Arnold Palmer waves goodbye at the 1994 U.S. Open as Mediate [right] takes in the moment

Palmer took the rising star under his wing, and when Palmer made his final bow in the U.S. Open in 1994 at Oakmont, just outside the Steel City, the USGA paired him with Mediate, who was by then established on the PGA Tour, although struggling with crippling back troubles.

“I could hardly walk that week because my back was so bad, but there was no way I was going to miss playing with Mr. Palmer in his last Open. The USGA asked me, ‘Are you going to be able to play?’ I said, ‘I’ll find a way.’

“As we played Mr. Palmer’s last hole on the Friday, I held everybody back to watch him walk up to the green. It was an amazing sight. When I got up to the green I said to him, ‘This is all because of you,’ and Mr. Palmer lost it. That was when he started to cry.”

The tears continued when Palmer walked into his press conference and the packed room broke with convention to offer a standing ovation.

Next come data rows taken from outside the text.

import Literature.NumberTheory.Sieve.SmoothLargeValuesNonMajor
import Literature.NumberTheory.Sieve.SmoothLargeValuesMajorEasy
import Literature.NumberTheory.Sieve.SmoothLargeValuesMajorHard
import Literature.NumberTheory.Sieve.MajorArcPairCount
import HarnessLib

/-!
# Large values of exponential sums over smooth numbers, VI: one difference, uniformly

Topic `Literature/NumberTheory/Sieve`; a PROVED file toward
`Literature.NumberTheory.DiophantineGeometry.XYZUpperHalf` ([Harper2016, Cor. 1]). We combine
Propositions 3 and 4 of op. cit. (§4) into one bound, uniform in the difference `t = θ_r − θ_s`:
with `W = x/(yK)`, `𝓜 = prefixSet y W`, `𝓟 = x^α ζ(α,y)/√φ₂(α,y)`, `Q⋆ ≥ 1`,

`sum_geomBound_prefix_le_weight`:
`∑_{m ∈ 𝓜} min(x/m, 1/(2‖mt‖)) ≤ C · NEG · 𝓟 + x^{19/20} + C ((1 + log y)² (Q⋆yK)^{1−α}) 𝓟 · G_{Q⋆}(t)`,

where `G_Q(t) = majorArcWeight Q x t = ∑_{q ≤ Q} ∑_{a mod q} q⁻¹ (1 + x‖t − a/q‖)⁻¹` is the weight of
Harmonic Analysis Result 2 and
`NEG = (log x)⁴ (yK)^{1−α} y^{(5/2)(1−α)} (K^{1/2−α} + √K Q⋆^{−1/2+(3/2)(1−α)})`
`    + (1+log y)² (1+log Q⋆) Q⋆^{1−α} K^{−α} y^{1−α}`
`    + log y (1 + log Q⋆ + log K + log(Q⋆²yK²+1)) y^{1−α} (Q⋆²yK²)^{1−α} / K`.
If `t` is not fairly major this is `sum_geomBound_prefix_le_of_not_major`; otherwise
`t = a/q + η₀` with `q ≤ Q⋆`, `(a,q) = 1`, `|η₀| ≤ Q⋆yK/(qx)`, the range `m|η₀|q ≤ 1/2` is
`sum_geomBound_prefix_easy_le`, the range `m|η₀|q > 1/2` is `sum_geomBound_prefix_hard_le`
(after `t ↦ −t` if `η₀ < 0`), and `1/(q(1+|η₀|x)) ≤ G_{Q⋆}(t)`.

## References

* A. J. Harper, *Minor arcs, mean values, and restriction theory for exponential sums over smooth
  numbers*, Compositio Math. 152 (2016) 1121–1158, §4, Propositions 3–4 [Harper2016].
-/

noncomputable section

open Finset Real
open Literature.NumberTheory.Sieve.Vinogradov
open Literature.NumberTheory.Sieve.BourgainSpacing

namespace Literature.NumberTheory.Sieve
import Literature.Probability.Percolation.SelfRefinementMeasure
import Literature.Probability.Percolation.KohlerSchindlerTassionRSW
import Summits.CriticalPhenomena.CardyFormulaZ2.Theorems.CardySelfRefinementCriticalPathRSWStubCone3Sums

/-!
# Stub `stub_cone3` of line `finite-size-envelope` (crux `CriticalPathRSW`):
the one-sided cone inequality `∂_ρ P + C ∂_c P ≥ 0` for the crossing event of `M_3`

Support file for item `stmt-CriticalPhenomena-10267`, proving the registered stub `stub_cone3` of
the checked skeleton of `CriticalPathRSW` (line `finite-size-envelope`): along every compact
piece `c ≤ 1 - δ` of parameter space the crossing probability of the box `[-3n, 3n] × [-9n, 9n]`
under the self-refinement model `M_3(ρ, c)` has a nonnegative derivative in the direction
`(1, C)`, `C = 69120000`, uniformly in `ρ ∈ (0, 1)` and `n ≥ 1`.

Proof (parts 1–20, files `…StubCone3*.lean`): by Russo's formula (part 19) the derivative is
`Σ_tuples (P(Â^{σ←1}) - P(Â^{σ←0})) + C Σ_interior P(g pivotal)`; every tuple term is at least
`-1920000 ·` (the pivotality probabilities of eighteen interior labels next to it) (parts 2–18:
tuple-local surgery along short walks, uniformly in `ρ` by using both representations of a
constant tuple state), and these charges overlap at most `36` times (part 20).

References: Aizenman–Grimmett 1991 (essential enhancements); Grimmett 1999 §2.4 (Russo's
formula); Beffara 2008 §5 (the self-refinement model and the conjectured monotonicity).
-/

noncomputable section

namespace Summit.CriticalPhenomena.CardyFormulaZ2.Cruxes.CriticalPathRSW.FiniteSizeEnvelope

open Set MeasureTheory Filter Topology
open Literature.Probability.LatticeModels Literature.Probability.Percolation

namespace Cone3

variable {n : ℕ} {ρ c : ℝ}

set_option quotPrecheck false

/-- The open labels of a coin configuration. -/
local notation "Op⟪" S "⟫" => {e : Site 2 × Fin 2 | RefinementOpen 3 S e}

/-- The coin law. -/
local notation "P" => (prodBernoulli (refinementParam 3 ρ c))

/-- The pulled-back crossing event. -/
local notation "Â" => ((refinementConfig 3) ⁻¹' KST2023.crossing (3 * n) (3 * (3 * n)))

/-- Pivotality of the own coin of the interior label `g`. -/
local notation "Piv⟪" g "⟫" =>
  ({S : Set (Site 2 × Fin 2 × Fin 3) |
      edgeConfig ((Op⟪S⟫ \ {g}) ∪ {g}) ∈ KST2023.crossing (3 * n) (3 * (3 * n))} \
    {S : Set (Site 2 × Fin 2 × Fin 3) |
      edgeConfig ((Op⟪S⟫ \ {g}) ∪ ∅) ∈ KST2023.crossing (3 * n) (3 * (3 * n))})

/-- The interior pivotality weight of a label. -/
local notation "piv⟪" g "⟫" => (if ¬ IsAxialEdge 3 g then (P).real Piv⟪g⟫ else 0)

/-- The charge of the tuple based at `3x` with direction `D` (and `E` the other direction). -/
local notation "PSat⟪" x ", " D ", " E "⟫" => (∑ g ∈ ({((3 : ℤ) • x + (0 : ℤ) • (Pi.single D (1 : ℤ) : Site 2) + (1 : ℤ) • (Pi.single E (1 : ℤ) : Site 2), D), ((3 : ℤ) • x + (1 : ℤ) • (Pi.single D (1 : ℤ) : Site 2) + (0 : ℤ) • (Pi.single E (1 : ℤ) : Site 2), E), ((3 : ℤ) • x + (-1 : ℤ) • (Pi.single D (1 : ℤ) : Site 2) + (0 : ℤ) • (Pi.single E (1 : ℤ) : Site 2), E), ((3 : ℤ) • x + (-1 : ℤ) • (Pi.single D (1 : ℤ) : Site 2) + (1 : ℤ) • (Pi.single E (1 : ℤ) : Site 2), D), ((3 : ℤ) • x + (2 : ℤ) • (Pi.single D (1 : ℤ) : Site 2) + (1 : ℤ) • (Pi.single E (1 : ℤ) : Site 2), D), ((3 : ℤ) • x + (2 : ℤ) • (Pi.single D (1 : ℤ) : Site 2) + (0 : ℤ) • (Pi.single E (1 : ℤ) : Site 2), E), ((3 : ℤ) • x + (4 : ℤ) • (Pi.single D (1 : ℤ) : Site 2) + (0 : ℤ) • (Pi.single E (1 : ℤ) : Site 2), E), ((3 : ℤ) • x + (3 : ℤ) • (Pi.single D (1 : ℤ) : Site 2) + (1 : ℤ) • (Pi.single E (1 : ℤ) : Site 2), D), ((3 : ℤ) • x + (1 : ℤ) • (Pi.single D (1 : ℤ) : Site 2) + (1 : ℤ) • (Pi.single E (1 : ℤ) : Site 2), D), ((3 : ℤ) • x + (0 : ℤ) • (Pi.single D (1 : ℤ) : Site 2) + (-1 : ℤ) • (Pi.single E (1 : ℤ) : Site 2), D), ((3 : ℤ) • x + (1 : ℤ) • (Pi.single D (1 : ℤ) : Site 2) + (-1 : ℤ) • (Pi.single E (1 : ℤ) : Site 2), E), ((3 : ℤ) • x + (-1 : ℤ) • (Pi.single D (1 : ℤ) : Site 2) + (-1 : ℤ) • (Pi.single E (1 : ℤ) : Site 2), E), ((3 : ℤ) • x + (-1 : ℤ) • (Pi.single D (1 : ℤ) : Site 2) + (-1 : ℤ) • (Pi.single E (1 : ℤ) : Site 2), D), ((3 : ℤ) • x + (2 : ℤ) • (Pi.single D (1 : ℤ) : Site 2) + (-1 : ℤ) • (Pi.single E (1 : ℤ) : Site 2), D), ((3 : ℤ) • x + (2 : ℤ) • (Pi.single D (1 : ℤ) : Site 2) + (-1 : ℤ) • (Pi.single E (1 : ℤ) : Site 2), E), ((3 : ℤ) • x + (4 : ℤ) • (Pi.single D (1 : ℤ) : Site 2) + (-1 : ℤ) • (Pi.single E (1 : ℤ) : Site 2), E), ((3 : ℤ) • x + (3 : ℤ) • (Pi.single D (1 : ℤ) : Site 2) + (-1 : ℤ) • (Pi.single E (1 : ℤ) : Site 2), D), ((3 : ℤ) • x + (1 : ℤ) • (Pi.single D (1 : ℤ) : Site 2) + (-1 : ℤ) • (Pi.single E (1 : ℤ) : Site 2), D)} : Finset (Site 2 × Fin 2)), (P).real Piv⟪g⟫)

/-- The sites of the square `[-9n, 9n]²`. -/
local notation "Kx" => (Fintype.piFinset fun _ : Fin 2 => Finset.Icc (-(9 * (n : ℤ))) (9 * (n : ℤ)))

/-- The coins based in the square. -/
local notation "Kc" => (Kx ×ˢ (Finset.univ : Finset (Fin 2)) ×ˢ (Finset.univ : Finset (Fin 3)))

/-- The section difference of the coin `i`. -/
local notation "Δ⟪" i "⟫" => ((P).real {S : Set (Site 2 × Fin 2 × Fin 3) | insert i S ∈ Â} -
  (P).real {S : Set (Site 2 × Fin 2 × Fin 3) | S \ {i} ∈ Â})

/-- The lower bound of the Russo terms. -/
local notation "Gf⟪" C ", " i "⟫" =>
  ((if i.2.2 = 2 then -(1920000 * (if i.2.1 = 0 then PSat⟪i.1, (0 : Fin 2), (1 : Fin 2)⟫
      else PSat⟪i.1, (1 : Fin 2), (0 : Fin 2)⟫)) else (0 : ℝ)) +
    (if i.2.2 = 0 then C * piv⟪(i.1, i.2.1)⟫ else 0))

/-! ### The Russo terms one by one -/

/-- The sections of the crossing event are measurable. -/
theorem measurableSet_sections (i : Site 2 × Fin 2 × Fin 3) :
    MeasurableSet {S : Set (Site 2 × Fin 2 × Fin 3) | insert i S ∈ Â} ∧
      MeasurableSet {S : Set (Site 2 × Fin 2 × Fin 3) | S \ {i} ∈ Â} := by
  have hAm : MeasurableSet Â := measurableSet_crossing_preimage
  constructor
  · have heq : {S : Set (Site 2 × Fin 2 × Fin 3) | insert i S ∈ Â} =
        (fun ω : Set (Site 2 × Fin 2 × Fin 3) => ω \ ∅ ∪ {i}) ⁻¹' Â := by
      ext S; simp only [Set.mem_setOf_eq, Set.mem_preimage, Set.sdiff_empty, Set.union_singleton]
    rw [heq]; exact measurable_diff_union _ _ hAm
  · have heq : {S : Set (Site 2 × Fin 2 × Fin 3) | S \ {i} ∈ Â} =
        (fun ω : Set (Site 2 × Fin 2 × Fin 3) => ω \ {i} ∪ ∅) ⁻¹' Â := by
      ext S; simp only [Set.mem_setOf_eq, Set.mem_preimage, Set.union_empty]
    rw [heq]; exact measurable_diff_union _ _ hAm

/-- `P(X) - P(Y) = P(X \ Y) - P(Y \ X)`. -/
theorem real_sub_eq_real_sdiff_sub {X Y : Set (Set (Site 2 × Fin 2 × Fin 3))} (hX : MeasurableSet X) (hY : MeasurableSet Y) :
    (P).real X - (P).real Y = (P).real (X \ Y) - (P).real (Y \ X) := by
  have h1 := measureReal_inter_add_sdiff (μ := P) (s := X) hY
  have h2 := measureReal_inter_add_sdiff (μ := P) (s := Y) hX
  rw [Set.inter_comm] at h2
  linarith

/-- **The selector terms.** -/
theorem selector_term_ge (hn : 1 ≤ n) (hρ0 : 0 ≤ ρ) (hρ1 : ρ ≤ 1) (hc0 : 0 ≤ c) (hc1 : c ≤ 1)
    {d d' : Fin 2} (hd : d' ≠ d) (x : Site 2) :
    -(1920000 * PSat⟪x, d, d'⟫) ≤ Δ⟪(x, d, (2 : Fin 3))⟫ := by
  obtain ⟨hon, hoff⟩ := measurableSet_sections (n := n) (x, d, (2 : Fin 3))
  have h := real_N_le_real_G_add' (n := n) (ρ := ρ) (c := c) (b := x) hd hn hρ0 hρ1 hc0 hc1
  have hid := real_sub_eq_real_sdiff_sub (ρ := ρ) (c := c) hon hoff
  linarith

/-- **The interior own-coin terms.** -/
theorem own_term_eq {g : Site 2 × Fin 2} (hg : ¬ IsAxialEdge 3 g) : Δ⟪(g.1, g.2, (0 : Fin 3))⟫ = (P).real Piv⟪g⟫ := by
  rw [section_own_on (n := n) hg, section_own_off (n := n) hg, measureReal_sdiff]
  · exact Z_mono_open _ (Set.empty_subset _)
  · exact measurableSet_Z _ _

/-- **Every Russo term dominates its lower bound.** -/
theorem G_le_term (hn : 1 ≤ n) (hρ0 : 0 ≤ ρ) (hρ1 : ρ ≤ 1) (hc0 : 0 ≤ c) (hc1 : c ≤ 1) (C : ℝ)
    (i : Site 2 × Fin 2 × Fin 3) :
    Gf⟪C, i⟫ ≤ (fun i : Site 2 × Fin 2 × Fin 3 =>
      if i.2.2 = 2 then (1 : ℝ) else if i.2.2 = 0 ∧ ¬ IsAxialEdge 3 (i.1, i.2.1) then C else 0) i * Δ⟪i⟫ := by
  obtain ⟨x, e, r⟩ := i
  have h10 : (1 : Fin 2) ≠ 0 := by decide
  have h01 : (0 : Fin 2) ≠ 1 := by decide
  fin_cases r
  · -- own coin
    show (if (0 : Fin 3) = 2 then -(1920000 * (if e = 0 then PSat⟪x, (0 : Fin 2), (1 : Fin 2)⟫
        else PSat⟪x, (1 : Fin 2), (0 : Fin 2)⟫)) else (0 : ℝ)) + (if (0 : Fin 3) = 0 then C * piv⟪(x, e)⟫ else 0) ≤
      (if (0 : Fin 3) = 2 then (1 : ℝ) else if (0 : Fin 3) = 0 ∧ ¬ IsAxialEdge 3 (x, e) then C else 0) *
        Δ⟪(x, e, (0 : Fin 3))⟫
    have e02 : ¬ ((0 : Fin 3) = 2) := by decide
    rw [if_neg e02, if_neg e02, if_pos (rfl : (0 : Fin 3) = 0), zero_add]
    by_cases hax : IsAxialEdge 3 (x, e)
    · rw [if_neg (not_not.2 hax), if_neg (fun h => h.2 hax), mul_zero, zero_mul]
    · rw [if_pos hax, if_pos ⟨rfl, hax⟩, own_term_eq (n := n) (g := (x, e)) hax]
  · -- shared coin
    show (if (1 : Fin 3) = 2 then -(1920000 * (if e = 0 then PSat⟪x, (0 : Fin 2), (1 : Fin 2)⟫
        else PSat⟪x, (1 : Fin 2), (0 : Fin 2)⟫)) else (0 : ℝ)) + (if (1 : Fin 3) = 0 then C * piv⟪(x, e)⟫ else 0) ≤
      (if (1 : Fin 3) = 2 then (1 : ℝ) else if (1 : Fin 3) = 0 ∧ ¬ IsAxialEdge 3 (x, e) then C else 0) *
        Δ⟪(x, e, (1 : Fin 3))⟫
    have e12 : ¬ ((1 : Fin 3) = 2) := by decide
    have e10 : ¬ ((1 : Fin 3) = 0) := by decide
    rw [if_neg e12, if_neg e12, if_neg e10, if_neg (fun h => e10 h.1), add_zero, zero_mul]
  · -- selector
    show (if (2 : Fin 3) = 2 then -(1920000 * (if e = 0 then PSat⟪x, (0 : Fin 2), (1 : Fin 2)⟫
        else PSat⟪x, (1 : Fin 2), (0 : Fin 2)⟫)) else (0 : ℝ)) + (if (2 : Fin 3) = 0 then C * piv⟪(x, e)⟫ else 0) ≤
      (if (2 : Fin 3) = 2 then (1 : ℝ) else if (2 : Fin 3) = 0 ∧ ¬ IsAxialEdge 3 (x, e) then C else 0) *
        Δ⟪(x, e, (2 : Fin 3))⟫
    have e22 : ((2 : Fin 3) = 2) := rfl
    have e20 : ¬ ((2 : Fin 3) = 0) := by decide
    rw [if_pos e22, if_pos e22, if_neg e20, add_zero, one_mul]
    rcases fin2_eq_or h10 e with rfl | rfl
    · rw [if_pos rfl]; exact selector_term_ge hn hρ0 hρ1 hc0 hc1 h10 x
    · rw [if_neg h10]; exact selector_term_ge hn hρ0 hρ1 hc0 hc1 h01 x

/-! ### Summing the lower bounds -/

/-- **The sum of the lower bounds is nonnegative** for `C = 69120000`. -/
theorem sum_G_nonneg : 0 ≤ ∑ i ∈ Kc, Gf⟪(69120000 : ℝ), i⟫ := by
  have h10 : (1 : Fin 2) ≠ 0 := by decide
  have h01 : (0 : Fin 2) ≠ 1 := by decide
  rw [Finset.sum_product]
  simp only [Finset.sum_product, Fin.sum_univ_two, Fin.sum_univ_three, Fin.isValue]
  simp only [show ((0 : Fin 3) = 2) = False from propext ⟨by decide, False.elim⟩,
    show ((1 : Fin 3) = 2) = False from propext ⟨by decide, False.elim⟩,
    show ((1 : Fin 3) = 0) = False from propext ⟨by decide, False.elim⟩,
    show ((2 : Fin 3) = 0) = False from propext ⟨by decide, False.elim⟩,
    show ((1 : Fin 2) = 0) = False from propext ⟨by decide, False.elim⟩,
    if_true, if_false, zero_add, add_zero, Finset.sum_add_distrib, Finset.sum_neg_distrib, ← Finset.mul_sum]
  have hA := sum_PS_le (n := n) (ρ := ρ) (c := c) h10
  have hB := sum_PS_le (n := n) (ρ := ρ) (c := c) h01
  have hnn : ∀ y (e : Fin 2), (0 : ℝ) ≤ piv⟪(y, e)⟫ := by
    intro y e; split_ifs
    · exact le_rfl
    · exact measureReal_nonneg
  have hS0 : 0 ≤ ∑ y ∈ Kx, piv⟪(y, (0 : Fin 2))⟫ := Finset.sum_nonneg fun y _ => hnn y 0
  have hS1 : 0 ≤ ∑ y ∈ Kx, piv⟪(y, (1 : Fin 2))⟫ := Finset.sum_nonneg fun y _ => hnn y 1
  simp only [Finset.sum_add_distrib] at hA hB
  nlinarith

end Cone3

/-- **Stub `stub_cone3` of the checked skeleton of `CriticalPathRSW` (line `finite-size-envelope`):
the one-sided cone inequality for `M_3`.**  There is `n₃` (`= 1`) such that on every compact piece
`c ≤ 1 - δ` of parameter space, for one constant `C` (`= 69120000`), the derivative at `s = 0` of
`s ↦ M_3(ρ + s, c + C s)(crossing of [-3n, 3n] × [-9n, 9n])` exists and is nonnegative, for all
`n ≥ n₃`, `ρ ∈ (0, 1)`, `c ∈ (0, 1 - δ]`. -/
theorem stub_cone3 : ∃ n₃ : ℕ, ∀ δ : ℝ, 0 < δ → δ < 1 → ∃ C : ℝ, 0 ≤ C ∧ ∀ n : ℕ, n₃ ≤ n → ∀ ρ c : ℝ, 0 < ρ → ρ < 1 → 0 < c → c ≤ 1 - δ → ∃ D : ℝ, 0 ≤ D ∧ HasDerivAt (fun s : ℝ => (selfRefinementMeasure 3 (ρ + s) (c + C * s)).real (KST2023.crossing (3 * n) (3 * (3 * n)))) D 0 := by
  refine ⟨1, fun δ hδ0 _ => ⟨69120000, by norm_num, fun n hn ρ c hρ0 hρ1 hc0 hcδ => ?_⟩⟩
  have hc1 : c < 1 := by linarith
  refine ⟨_, ?_, Cone3.hasDerivAt_crossing (n := n) (C := 69120000) hρ0 hρ1 hc0 hc1⟩
  exact (Cone3.sum_G_nonneg (n := n) (ρ := ρ) (c := c)).trans
    (Finset.sum_le_sum fun i _ => Cone3.G_le_term hn hρ0.le hρ1.le hc0.le hc1.le 69120000 i)

end Summit.CriticalPhenomena.CardyFormulaZ2.Cruxes.CriticalPathRSW.FiniteSizeEnvelope

end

By the time of the 2008 U.S. Open, Mediate had been friends with Palmer for more than 25 years.

“After the U.S. Open, the first thing Mr. Palmer said to me was: ‘You handled yourself beautifully. I know you wanted to win. We wanted you to win, but for the way you played and the way you showed yourself I am very proud of you.’ That was the way he behaved and he thought that if he could do it then everybody else could too. That was big for Mr. Palmer. I tried to be like him but of course you can’t actually achieve it. I try to treat people the way he did.”

We can’t expect the 2021 U.S. Open at Torrey Pines to produce sporting drama to match Tiger versus Rocco, but every championship weaves its own unique story, and the fun is never quite knowing the ending until it happens.